Work instruction: Please copy, exactly as they appear below, the lines from the one containing "(hence contradicts the" through the one containing "sonic point is".

--- --- ---

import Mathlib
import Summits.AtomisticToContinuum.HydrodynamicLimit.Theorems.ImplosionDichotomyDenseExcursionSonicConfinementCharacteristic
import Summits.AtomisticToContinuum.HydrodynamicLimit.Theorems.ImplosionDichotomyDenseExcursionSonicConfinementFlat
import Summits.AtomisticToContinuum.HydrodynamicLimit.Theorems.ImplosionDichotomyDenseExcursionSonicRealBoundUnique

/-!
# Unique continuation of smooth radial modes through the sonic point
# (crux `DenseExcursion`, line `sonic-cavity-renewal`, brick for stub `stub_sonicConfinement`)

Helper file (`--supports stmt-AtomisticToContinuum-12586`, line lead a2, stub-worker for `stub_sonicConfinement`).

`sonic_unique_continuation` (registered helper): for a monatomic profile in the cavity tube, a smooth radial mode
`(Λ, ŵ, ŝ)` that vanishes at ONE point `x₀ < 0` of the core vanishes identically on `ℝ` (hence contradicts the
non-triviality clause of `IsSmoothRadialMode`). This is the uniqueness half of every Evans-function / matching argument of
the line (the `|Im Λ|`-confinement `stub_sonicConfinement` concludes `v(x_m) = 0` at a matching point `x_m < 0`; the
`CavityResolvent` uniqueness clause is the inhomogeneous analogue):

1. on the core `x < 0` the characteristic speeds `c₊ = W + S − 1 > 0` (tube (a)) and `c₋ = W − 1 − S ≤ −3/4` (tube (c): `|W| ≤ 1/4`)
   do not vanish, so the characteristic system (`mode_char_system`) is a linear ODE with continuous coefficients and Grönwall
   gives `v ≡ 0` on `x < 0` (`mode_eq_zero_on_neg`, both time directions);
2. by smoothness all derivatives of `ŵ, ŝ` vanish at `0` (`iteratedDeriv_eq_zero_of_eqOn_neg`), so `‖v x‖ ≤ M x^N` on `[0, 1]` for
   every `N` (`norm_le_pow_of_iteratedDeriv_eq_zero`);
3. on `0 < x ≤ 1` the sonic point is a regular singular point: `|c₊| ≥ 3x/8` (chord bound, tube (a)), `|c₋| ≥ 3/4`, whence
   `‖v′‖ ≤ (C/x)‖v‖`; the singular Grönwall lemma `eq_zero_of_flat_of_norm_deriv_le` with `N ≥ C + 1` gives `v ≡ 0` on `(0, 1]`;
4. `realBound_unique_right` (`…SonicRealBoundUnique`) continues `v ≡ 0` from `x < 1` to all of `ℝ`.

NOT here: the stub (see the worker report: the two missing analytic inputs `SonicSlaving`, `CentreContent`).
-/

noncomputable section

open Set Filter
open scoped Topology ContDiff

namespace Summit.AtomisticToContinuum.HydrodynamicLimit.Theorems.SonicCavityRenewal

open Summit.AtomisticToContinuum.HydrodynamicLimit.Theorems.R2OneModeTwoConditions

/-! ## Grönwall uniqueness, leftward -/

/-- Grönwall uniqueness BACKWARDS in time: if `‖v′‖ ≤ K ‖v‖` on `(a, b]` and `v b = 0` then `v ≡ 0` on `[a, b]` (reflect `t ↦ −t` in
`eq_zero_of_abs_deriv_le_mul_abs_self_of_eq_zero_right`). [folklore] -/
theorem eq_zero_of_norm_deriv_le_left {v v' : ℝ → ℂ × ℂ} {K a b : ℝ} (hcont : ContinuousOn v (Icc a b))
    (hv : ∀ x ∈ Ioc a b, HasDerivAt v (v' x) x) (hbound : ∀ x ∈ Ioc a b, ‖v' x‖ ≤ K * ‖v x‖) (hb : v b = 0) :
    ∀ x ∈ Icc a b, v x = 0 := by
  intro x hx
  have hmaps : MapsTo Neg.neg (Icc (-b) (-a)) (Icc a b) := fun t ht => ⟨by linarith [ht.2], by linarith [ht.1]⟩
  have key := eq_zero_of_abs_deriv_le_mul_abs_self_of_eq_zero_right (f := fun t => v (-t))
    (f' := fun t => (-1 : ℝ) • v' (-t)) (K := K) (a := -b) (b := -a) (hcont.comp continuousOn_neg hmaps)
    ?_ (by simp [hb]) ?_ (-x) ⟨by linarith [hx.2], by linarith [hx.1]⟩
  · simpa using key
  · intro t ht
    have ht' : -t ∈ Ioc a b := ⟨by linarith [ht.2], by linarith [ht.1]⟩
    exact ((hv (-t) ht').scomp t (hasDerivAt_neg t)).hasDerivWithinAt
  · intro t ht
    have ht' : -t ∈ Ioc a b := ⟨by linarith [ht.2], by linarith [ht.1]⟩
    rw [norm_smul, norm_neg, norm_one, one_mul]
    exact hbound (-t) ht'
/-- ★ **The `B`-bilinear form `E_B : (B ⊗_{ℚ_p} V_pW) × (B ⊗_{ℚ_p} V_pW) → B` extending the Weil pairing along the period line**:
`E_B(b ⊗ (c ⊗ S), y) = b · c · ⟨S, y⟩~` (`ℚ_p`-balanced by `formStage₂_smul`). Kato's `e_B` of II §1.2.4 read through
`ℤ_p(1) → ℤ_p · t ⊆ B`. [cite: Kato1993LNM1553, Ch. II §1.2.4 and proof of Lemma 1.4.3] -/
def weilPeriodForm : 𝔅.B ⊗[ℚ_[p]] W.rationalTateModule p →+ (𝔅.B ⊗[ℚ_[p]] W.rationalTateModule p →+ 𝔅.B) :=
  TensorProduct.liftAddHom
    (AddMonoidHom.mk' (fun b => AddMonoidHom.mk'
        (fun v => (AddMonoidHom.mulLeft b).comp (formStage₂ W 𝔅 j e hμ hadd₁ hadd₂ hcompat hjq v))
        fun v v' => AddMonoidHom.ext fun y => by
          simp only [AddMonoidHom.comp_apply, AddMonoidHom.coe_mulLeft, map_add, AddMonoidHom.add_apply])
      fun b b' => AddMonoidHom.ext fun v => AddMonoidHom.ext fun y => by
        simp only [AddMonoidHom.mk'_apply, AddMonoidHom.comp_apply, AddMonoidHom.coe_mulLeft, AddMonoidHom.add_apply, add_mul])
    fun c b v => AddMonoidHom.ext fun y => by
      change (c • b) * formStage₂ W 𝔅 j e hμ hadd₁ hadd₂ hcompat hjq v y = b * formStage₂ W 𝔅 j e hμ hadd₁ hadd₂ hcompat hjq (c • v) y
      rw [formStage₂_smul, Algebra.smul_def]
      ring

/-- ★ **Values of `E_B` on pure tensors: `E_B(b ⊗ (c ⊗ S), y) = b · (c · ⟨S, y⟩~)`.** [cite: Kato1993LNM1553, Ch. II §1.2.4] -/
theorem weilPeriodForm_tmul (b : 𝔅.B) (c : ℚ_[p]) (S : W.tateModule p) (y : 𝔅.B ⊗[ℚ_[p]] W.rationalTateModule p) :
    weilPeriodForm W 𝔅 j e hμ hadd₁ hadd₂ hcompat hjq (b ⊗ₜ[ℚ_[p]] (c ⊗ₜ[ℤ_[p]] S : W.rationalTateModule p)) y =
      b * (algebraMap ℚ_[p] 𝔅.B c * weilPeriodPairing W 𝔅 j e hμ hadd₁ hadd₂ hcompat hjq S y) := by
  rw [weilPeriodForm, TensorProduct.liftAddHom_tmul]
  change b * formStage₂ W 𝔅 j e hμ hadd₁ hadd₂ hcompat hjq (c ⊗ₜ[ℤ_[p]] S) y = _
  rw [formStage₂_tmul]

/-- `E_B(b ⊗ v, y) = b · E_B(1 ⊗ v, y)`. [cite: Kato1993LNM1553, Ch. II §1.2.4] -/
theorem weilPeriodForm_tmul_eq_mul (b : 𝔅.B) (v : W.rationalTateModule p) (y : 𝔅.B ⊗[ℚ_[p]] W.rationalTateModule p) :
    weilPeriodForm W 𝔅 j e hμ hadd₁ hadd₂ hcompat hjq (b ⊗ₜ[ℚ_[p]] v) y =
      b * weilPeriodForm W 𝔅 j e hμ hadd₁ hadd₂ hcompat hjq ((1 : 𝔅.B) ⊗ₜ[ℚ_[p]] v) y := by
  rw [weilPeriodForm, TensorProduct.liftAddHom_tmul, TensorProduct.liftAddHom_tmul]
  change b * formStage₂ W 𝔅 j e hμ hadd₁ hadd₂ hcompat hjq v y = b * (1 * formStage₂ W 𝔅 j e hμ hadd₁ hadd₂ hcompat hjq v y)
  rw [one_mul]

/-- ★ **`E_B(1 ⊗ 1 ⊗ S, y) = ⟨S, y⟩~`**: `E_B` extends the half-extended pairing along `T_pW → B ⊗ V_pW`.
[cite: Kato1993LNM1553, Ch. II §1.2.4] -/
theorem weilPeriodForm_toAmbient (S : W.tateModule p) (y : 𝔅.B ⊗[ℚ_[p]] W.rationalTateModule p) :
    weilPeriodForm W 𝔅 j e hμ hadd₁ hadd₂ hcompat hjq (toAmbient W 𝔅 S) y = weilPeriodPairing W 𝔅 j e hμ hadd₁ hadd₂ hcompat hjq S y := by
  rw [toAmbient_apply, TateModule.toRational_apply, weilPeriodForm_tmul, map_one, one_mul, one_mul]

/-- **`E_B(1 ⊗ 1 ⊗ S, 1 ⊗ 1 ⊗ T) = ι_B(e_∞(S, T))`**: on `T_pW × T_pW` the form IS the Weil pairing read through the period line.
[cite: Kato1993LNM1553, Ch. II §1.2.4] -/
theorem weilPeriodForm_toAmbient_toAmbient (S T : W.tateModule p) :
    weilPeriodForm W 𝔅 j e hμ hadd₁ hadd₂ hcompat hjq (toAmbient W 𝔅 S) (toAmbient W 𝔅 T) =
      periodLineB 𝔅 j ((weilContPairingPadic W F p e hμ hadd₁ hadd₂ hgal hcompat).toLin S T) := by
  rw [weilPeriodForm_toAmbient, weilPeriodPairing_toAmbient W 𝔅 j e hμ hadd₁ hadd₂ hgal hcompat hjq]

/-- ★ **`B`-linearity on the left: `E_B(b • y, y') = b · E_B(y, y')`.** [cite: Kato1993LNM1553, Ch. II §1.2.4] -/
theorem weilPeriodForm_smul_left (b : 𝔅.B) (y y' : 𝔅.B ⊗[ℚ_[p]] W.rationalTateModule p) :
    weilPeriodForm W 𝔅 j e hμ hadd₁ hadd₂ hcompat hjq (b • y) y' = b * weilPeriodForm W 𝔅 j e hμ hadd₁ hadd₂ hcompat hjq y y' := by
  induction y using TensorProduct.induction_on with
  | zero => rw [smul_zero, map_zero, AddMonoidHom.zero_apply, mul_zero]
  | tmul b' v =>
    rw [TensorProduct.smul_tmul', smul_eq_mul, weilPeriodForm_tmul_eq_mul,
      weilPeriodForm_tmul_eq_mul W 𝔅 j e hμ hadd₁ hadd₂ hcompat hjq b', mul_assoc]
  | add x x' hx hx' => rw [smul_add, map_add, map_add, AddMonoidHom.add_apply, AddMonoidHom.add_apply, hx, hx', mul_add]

--- --- ---

Answer box:
`(Λ, ŵ, ŝ)` that vanishes at ONE point `x₀ < 0` of the core vanishes identically on `ℝ` (hence contradicts the
non-triviality clause of `IsSmoothRadialMode`). This is the uniqueness half of every Evans-function / matching argument of
the line (the `|Im Λ|`-confinement `stub_sonicConfinement` concludes `v(x_m) = 0` at a matching point `x_m < 0`; the
`CavityResolvent` uniqueness clause is the inhomogeneous analogue):

1. on the core `x < 0` the characteristic speeds `c₊ = W + S − 1 > 0` (tube (a)) and `c₋ = W − 1 − S ≤ −3/4` (tube (c): `|W| ≤ 1/4`)
   do not vanish, so the characteristic system (`mode_char_system`) is a linear ODE with continuous coefficients and Grönwall
   gives `v ≡ 0` on `x < 0` (`mode_eq_zero_on_neg`, both time directions);
2. by smoothness all derivatives of `ŵ, ŝ` vanish at `0` (`iteratedDeriv_eq_zero_of_eqOn_neg`), so `‖v x‖ ≤ M x^N` on `[0, 1]` for
   every `N` (`norm_le_pow_of_iteratedDeriv_eq_zero`);
3. on `0 < x ≤ 1` the sonic point is a regular singular point: `|c₊| ≥ 3x/8` (chord bound, tube (a)), `|c₋| ≥ 3/4`, whence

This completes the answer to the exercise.